▶ PROBLEM REQUIREMENTS
Locate the word "Sketch" in the data below, then copy every line that holds it.

Segment Start: RECORDED INFORMATION

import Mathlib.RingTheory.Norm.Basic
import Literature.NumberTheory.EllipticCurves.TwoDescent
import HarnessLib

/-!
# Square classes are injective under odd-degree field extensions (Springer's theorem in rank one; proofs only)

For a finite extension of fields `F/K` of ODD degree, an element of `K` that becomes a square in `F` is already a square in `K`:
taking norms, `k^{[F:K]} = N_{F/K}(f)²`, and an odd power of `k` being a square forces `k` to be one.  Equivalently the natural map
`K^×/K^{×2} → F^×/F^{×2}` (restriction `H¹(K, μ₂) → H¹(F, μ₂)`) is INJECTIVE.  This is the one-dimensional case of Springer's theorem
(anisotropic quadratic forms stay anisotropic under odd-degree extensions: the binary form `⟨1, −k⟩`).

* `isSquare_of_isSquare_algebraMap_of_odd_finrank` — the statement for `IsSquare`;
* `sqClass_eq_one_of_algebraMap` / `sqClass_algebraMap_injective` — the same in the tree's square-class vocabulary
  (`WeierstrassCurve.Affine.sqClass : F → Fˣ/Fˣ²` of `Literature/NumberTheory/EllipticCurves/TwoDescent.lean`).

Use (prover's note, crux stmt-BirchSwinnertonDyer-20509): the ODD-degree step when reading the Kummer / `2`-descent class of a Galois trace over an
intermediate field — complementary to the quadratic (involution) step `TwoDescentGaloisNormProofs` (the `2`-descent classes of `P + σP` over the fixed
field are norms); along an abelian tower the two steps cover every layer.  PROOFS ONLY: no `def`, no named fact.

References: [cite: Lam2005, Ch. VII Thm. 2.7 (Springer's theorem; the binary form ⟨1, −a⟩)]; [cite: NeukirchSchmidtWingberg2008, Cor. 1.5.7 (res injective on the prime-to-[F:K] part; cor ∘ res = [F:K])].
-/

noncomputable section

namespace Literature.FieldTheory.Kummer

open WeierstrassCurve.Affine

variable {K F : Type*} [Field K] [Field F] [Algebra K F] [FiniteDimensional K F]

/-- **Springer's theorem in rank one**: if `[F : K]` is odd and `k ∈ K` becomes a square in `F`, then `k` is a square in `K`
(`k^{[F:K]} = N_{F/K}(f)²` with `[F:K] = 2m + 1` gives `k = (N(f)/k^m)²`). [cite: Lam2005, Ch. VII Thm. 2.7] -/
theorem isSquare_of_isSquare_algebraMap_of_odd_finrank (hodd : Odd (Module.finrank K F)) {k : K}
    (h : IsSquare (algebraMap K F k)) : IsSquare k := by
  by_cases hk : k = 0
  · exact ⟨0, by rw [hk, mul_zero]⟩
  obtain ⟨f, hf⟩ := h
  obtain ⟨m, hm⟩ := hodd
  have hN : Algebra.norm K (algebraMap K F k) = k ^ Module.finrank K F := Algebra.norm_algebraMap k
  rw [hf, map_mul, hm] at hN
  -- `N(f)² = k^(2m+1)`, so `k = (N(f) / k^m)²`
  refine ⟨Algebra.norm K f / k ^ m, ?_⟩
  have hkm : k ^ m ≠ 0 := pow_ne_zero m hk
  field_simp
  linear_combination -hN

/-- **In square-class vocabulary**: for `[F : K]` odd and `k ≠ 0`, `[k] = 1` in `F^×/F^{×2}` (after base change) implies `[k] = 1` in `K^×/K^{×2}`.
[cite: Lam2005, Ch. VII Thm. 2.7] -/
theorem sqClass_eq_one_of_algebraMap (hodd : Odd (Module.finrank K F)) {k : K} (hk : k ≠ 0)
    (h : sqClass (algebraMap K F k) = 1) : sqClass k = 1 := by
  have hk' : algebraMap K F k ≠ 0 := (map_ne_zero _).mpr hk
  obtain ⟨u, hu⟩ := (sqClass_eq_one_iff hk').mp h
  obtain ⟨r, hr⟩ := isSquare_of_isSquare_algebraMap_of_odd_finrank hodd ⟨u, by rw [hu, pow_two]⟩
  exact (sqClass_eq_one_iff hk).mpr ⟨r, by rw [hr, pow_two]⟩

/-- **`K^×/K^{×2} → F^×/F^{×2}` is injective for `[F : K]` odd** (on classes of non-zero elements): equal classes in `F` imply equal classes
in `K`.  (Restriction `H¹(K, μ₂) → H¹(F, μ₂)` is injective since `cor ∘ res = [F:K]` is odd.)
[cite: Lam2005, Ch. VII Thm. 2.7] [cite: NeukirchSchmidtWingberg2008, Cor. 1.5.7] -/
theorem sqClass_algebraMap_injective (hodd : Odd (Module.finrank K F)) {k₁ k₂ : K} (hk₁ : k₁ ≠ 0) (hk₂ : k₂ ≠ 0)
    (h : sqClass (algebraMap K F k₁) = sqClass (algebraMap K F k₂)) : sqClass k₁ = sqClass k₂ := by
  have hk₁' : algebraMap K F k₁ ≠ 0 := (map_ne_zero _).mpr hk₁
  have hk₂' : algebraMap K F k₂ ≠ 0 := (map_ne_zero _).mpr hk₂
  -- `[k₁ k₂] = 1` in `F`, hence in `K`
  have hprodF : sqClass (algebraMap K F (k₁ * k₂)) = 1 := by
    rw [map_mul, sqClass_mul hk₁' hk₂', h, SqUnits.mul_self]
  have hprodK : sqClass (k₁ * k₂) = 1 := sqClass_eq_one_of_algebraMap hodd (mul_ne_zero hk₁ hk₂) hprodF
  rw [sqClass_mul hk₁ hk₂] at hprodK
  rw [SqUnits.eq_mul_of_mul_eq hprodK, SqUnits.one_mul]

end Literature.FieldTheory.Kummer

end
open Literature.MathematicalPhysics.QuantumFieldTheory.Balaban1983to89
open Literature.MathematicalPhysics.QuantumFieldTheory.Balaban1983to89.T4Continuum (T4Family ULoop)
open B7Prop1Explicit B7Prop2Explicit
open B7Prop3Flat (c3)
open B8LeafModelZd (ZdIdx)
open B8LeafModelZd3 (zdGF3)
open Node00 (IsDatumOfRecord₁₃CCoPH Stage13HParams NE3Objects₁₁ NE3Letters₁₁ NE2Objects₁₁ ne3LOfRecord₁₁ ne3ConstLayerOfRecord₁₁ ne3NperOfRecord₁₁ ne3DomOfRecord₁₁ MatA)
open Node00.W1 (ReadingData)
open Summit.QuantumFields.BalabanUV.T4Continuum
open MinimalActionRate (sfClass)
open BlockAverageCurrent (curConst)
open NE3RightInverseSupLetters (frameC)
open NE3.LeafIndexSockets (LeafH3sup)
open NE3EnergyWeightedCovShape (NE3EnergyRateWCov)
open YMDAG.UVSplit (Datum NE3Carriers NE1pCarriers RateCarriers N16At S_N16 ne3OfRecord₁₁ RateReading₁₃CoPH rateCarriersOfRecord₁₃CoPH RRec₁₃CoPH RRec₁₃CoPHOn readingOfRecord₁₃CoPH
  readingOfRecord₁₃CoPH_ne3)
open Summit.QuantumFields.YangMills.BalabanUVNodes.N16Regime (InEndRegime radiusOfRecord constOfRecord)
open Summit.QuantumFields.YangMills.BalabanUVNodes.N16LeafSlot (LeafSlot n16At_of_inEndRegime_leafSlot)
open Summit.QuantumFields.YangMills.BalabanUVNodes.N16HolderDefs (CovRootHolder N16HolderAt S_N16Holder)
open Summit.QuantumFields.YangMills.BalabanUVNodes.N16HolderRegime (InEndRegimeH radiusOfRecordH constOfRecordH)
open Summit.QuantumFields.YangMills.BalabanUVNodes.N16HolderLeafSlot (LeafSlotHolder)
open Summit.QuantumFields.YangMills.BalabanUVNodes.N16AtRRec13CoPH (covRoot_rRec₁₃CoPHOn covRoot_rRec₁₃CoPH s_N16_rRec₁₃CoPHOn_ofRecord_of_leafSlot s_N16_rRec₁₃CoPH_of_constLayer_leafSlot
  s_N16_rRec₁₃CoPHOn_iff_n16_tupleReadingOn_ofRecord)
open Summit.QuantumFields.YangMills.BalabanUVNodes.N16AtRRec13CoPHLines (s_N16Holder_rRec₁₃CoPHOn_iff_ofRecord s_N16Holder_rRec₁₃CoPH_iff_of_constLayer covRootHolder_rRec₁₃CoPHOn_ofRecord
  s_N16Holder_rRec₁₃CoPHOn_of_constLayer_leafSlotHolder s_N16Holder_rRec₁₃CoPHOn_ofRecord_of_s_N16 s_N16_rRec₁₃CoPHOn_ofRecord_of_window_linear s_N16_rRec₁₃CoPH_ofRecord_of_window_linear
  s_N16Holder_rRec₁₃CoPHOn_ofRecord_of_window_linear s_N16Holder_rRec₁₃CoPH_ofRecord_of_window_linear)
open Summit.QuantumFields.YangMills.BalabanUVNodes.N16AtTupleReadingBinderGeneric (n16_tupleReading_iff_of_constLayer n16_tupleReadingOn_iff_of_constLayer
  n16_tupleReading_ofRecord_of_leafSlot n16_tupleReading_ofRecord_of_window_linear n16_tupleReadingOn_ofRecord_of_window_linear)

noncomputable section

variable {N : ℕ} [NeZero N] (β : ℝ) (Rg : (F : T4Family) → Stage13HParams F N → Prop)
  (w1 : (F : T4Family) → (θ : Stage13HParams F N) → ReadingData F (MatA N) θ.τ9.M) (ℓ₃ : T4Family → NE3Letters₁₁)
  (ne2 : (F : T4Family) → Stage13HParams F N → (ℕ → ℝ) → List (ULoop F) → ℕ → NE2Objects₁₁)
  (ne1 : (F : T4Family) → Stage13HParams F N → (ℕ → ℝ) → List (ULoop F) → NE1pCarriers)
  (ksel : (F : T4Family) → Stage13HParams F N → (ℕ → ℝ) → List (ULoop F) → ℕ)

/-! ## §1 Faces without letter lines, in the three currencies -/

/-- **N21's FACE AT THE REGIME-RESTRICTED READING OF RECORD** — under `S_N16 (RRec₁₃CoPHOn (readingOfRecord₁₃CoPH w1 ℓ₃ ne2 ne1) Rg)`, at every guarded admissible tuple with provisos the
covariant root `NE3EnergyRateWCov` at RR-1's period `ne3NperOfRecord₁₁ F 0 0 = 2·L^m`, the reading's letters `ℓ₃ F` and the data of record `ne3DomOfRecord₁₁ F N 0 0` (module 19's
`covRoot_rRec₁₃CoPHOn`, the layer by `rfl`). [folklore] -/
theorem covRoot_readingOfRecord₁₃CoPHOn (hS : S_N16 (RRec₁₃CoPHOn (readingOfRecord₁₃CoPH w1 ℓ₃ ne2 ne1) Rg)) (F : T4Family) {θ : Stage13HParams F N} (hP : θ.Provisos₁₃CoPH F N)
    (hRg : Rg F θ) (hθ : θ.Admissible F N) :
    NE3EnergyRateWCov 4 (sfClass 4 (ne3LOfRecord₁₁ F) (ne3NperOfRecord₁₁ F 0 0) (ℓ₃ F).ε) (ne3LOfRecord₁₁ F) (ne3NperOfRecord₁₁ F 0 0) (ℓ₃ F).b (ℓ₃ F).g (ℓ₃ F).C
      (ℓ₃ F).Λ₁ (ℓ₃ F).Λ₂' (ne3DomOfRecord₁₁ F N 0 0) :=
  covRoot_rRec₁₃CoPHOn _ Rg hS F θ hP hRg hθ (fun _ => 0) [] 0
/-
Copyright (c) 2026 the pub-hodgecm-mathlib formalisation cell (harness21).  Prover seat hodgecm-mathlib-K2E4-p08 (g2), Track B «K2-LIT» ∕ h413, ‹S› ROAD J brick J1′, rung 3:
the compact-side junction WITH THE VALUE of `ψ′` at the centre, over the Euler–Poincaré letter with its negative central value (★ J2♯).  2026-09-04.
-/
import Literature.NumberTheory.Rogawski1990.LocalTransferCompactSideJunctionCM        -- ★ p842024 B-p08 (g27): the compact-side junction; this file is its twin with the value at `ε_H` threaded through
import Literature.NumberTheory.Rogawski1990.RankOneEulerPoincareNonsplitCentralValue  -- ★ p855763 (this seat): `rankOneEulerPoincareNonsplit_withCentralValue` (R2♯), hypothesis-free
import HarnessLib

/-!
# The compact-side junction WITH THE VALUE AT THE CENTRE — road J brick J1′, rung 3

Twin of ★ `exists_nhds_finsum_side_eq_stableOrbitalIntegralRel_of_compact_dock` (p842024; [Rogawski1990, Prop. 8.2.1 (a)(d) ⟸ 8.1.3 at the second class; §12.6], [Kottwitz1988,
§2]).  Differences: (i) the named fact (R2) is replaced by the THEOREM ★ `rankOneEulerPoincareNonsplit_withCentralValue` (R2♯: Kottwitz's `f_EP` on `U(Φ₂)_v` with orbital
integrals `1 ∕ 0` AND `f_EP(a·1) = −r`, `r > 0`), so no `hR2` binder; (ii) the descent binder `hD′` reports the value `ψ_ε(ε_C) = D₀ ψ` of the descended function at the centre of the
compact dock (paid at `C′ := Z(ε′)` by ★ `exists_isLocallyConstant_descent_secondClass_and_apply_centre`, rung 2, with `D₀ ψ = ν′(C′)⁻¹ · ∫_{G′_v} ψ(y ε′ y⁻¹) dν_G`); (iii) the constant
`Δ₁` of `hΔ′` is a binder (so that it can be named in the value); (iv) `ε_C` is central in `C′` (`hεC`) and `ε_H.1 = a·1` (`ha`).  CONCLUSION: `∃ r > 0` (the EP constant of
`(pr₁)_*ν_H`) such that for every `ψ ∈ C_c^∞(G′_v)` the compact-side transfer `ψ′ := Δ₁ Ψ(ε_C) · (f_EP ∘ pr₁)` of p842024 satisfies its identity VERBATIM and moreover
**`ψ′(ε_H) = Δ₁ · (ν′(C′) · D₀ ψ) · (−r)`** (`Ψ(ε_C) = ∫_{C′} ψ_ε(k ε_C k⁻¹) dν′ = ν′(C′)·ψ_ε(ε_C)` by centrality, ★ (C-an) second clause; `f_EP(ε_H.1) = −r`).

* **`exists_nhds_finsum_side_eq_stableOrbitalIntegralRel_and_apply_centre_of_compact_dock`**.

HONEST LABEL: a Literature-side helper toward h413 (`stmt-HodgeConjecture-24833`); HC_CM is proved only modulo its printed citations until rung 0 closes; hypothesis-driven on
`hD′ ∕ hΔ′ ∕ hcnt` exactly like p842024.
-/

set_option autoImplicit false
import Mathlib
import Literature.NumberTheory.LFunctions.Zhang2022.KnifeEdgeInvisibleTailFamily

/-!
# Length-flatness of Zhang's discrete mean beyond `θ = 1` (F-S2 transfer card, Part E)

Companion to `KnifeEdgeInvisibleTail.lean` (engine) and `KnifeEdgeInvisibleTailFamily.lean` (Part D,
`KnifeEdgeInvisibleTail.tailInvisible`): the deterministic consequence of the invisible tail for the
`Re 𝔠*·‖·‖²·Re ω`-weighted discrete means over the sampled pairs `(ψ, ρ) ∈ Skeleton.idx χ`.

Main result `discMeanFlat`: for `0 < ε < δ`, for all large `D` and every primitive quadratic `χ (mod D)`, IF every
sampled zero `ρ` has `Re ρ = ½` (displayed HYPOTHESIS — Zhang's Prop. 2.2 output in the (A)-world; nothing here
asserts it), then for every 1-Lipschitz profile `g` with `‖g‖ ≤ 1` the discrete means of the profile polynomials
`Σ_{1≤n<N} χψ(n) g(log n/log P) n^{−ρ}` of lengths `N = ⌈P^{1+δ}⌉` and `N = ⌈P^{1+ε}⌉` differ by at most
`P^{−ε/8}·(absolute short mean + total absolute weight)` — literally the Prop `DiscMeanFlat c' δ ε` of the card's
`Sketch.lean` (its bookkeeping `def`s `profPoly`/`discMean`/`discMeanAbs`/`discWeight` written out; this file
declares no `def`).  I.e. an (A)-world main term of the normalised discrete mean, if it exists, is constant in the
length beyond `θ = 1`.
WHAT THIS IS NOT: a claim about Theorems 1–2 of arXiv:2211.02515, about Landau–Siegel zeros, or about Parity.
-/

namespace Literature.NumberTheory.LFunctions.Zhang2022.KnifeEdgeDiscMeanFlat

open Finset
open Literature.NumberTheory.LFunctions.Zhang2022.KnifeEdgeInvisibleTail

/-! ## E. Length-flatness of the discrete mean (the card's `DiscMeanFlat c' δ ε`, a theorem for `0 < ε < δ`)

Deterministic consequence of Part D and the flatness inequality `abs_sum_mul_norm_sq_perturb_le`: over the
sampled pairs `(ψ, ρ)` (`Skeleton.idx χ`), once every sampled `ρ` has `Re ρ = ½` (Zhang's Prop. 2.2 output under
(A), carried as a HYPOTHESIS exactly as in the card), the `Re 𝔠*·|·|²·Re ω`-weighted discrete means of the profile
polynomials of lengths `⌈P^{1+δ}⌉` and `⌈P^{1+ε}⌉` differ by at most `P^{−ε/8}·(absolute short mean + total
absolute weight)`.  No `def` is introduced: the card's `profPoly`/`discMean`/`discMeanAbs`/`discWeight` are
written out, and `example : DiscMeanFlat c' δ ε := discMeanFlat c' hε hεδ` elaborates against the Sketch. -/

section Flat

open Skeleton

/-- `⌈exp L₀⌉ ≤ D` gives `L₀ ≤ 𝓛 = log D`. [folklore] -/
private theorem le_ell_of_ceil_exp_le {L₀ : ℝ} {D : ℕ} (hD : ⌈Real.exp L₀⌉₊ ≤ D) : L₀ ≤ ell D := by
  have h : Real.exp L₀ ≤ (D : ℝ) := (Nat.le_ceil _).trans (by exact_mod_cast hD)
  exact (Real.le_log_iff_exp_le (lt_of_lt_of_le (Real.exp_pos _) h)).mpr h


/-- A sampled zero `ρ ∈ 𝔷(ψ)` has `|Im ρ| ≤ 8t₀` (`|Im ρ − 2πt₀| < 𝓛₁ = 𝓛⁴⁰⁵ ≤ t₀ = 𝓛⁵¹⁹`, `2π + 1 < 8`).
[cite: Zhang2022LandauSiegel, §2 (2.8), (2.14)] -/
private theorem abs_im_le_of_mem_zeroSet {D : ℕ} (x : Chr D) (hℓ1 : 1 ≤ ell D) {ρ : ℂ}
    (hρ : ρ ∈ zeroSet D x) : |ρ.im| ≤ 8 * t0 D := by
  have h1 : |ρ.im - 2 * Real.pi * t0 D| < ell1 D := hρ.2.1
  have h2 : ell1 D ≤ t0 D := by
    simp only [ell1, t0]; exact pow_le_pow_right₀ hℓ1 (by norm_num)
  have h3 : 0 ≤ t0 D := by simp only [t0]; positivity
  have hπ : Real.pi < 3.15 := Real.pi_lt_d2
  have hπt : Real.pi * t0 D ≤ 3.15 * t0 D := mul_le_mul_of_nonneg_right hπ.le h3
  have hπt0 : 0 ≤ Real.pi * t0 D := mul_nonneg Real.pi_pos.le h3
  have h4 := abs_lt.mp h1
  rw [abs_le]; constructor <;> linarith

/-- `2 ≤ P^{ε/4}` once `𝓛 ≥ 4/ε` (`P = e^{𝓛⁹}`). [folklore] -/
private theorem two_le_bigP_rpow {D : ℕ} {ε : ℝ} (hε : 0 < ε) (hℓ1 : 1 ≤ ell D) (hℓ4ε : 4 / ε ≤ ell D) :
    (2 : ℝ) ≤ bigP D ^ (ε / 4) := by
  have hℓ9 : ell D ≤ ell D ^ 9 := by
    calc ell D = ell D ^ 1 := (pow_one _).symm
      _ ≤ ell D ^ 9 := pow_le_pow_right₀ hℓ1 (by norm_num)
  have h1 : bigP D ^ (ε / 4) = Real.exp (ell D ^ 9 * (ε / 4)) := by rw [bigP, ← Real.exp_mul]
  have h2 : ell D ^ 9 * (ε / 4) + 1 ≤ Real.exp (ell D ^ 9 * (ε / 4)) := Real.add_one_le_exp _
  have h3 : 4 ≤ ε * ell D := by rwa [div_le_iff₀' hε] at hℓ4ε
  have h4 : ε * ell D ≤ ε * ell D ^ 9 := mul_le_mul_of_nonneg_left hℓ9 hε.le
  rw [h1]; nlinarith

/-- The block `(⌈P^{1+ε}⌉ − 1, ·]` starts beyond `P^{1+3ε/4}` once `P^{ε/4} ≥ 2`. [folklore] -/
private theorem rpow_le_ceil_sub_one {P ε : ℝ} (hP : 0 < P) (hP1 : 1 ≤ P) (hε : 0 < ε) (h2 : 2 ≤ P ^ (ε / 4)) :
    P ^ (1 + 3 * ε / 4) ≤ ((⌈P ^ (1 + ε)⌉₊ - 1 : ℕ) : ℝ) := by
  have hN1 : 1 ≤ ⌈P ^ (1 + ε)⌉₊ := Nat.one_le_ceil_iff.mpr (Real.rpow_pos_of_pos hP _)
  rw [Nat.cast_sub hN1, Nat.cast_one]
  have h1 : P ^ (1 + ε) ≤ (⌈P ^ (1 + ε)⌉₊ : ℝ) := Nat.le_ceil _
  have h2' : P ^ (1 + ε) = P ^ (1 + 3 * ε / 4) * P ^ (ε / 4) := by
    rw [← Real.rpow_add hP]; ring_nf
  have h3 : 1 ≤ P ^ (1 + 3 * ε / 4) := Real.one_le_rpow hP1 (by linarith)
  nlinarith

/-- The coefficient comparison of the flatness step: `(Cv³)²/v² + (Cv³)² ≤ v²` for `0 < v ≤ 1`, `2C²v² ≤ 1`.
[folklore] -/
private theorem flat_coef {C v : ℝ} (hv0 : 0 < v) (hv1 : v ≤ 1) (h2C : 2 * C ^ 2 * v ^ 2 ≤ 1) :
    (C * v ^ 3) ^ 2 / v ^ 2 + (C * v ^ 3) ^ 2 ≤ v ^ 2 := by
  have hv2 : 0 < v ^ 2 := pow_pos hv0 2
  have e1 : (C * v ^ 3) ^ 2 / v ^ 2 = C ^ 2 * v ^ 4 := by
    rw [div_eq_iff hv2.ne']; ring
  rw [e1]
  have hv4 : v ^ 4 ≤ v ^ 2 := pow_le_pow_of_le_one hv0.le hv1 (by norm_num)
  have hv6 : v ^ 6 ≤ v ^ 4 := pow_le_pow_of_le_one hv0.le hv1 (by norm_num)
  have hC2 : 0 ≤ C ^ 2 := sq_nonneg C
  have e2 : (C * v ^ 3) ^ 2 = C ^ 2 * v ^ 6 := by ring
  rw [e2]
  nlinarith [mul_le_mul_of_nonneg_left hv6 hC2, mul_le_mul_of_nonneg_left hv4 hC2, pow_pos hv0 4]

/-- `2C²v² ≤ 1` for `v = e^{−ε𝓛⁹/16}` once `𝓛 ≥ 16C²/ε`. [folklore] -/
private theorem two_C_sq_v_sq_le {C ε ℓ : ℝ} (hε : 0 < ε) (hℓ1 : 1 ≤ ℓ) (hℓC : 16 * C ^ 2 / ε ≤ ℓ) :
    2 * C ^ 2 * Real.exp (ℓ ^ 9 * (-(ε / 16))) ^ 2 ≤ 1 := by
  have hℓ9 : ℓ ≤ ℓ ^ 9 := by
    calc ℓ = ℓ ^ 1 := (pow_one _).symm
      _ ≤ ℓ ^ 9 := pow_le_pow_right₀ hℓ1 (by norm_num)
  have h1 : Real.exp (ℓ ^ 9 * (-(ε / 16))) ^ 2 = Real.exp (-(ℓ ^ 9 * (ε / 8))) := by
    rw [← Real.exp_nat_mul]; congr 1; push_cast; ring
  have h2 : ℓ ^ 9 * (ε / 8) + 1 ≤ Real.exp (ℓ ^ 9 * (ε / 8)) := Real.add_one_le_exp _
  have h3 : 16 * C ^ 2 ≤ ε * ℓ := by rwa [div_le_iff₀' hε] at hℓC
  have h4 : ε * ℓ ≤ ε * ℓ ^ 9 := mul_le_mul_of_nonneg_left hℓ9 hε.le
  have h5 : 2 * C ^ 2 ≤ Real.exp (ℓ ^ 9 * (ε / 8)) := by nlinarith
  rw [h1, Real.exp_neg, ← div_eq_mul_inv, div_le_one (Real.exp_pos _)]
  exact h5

Segment End: RECORDED INFORMATION

▶ WRITTEN SOLUTION
`Sketch.lean` (its bookkeeping `def`s `profPoly`/`discMean`/`discMeanAbs`/`discWeight` written out; this file
written out, and `example : DiscMeanFlat c' δ ε := discMeanFlat c' hε hεδ` elaborates against the Sketch. -/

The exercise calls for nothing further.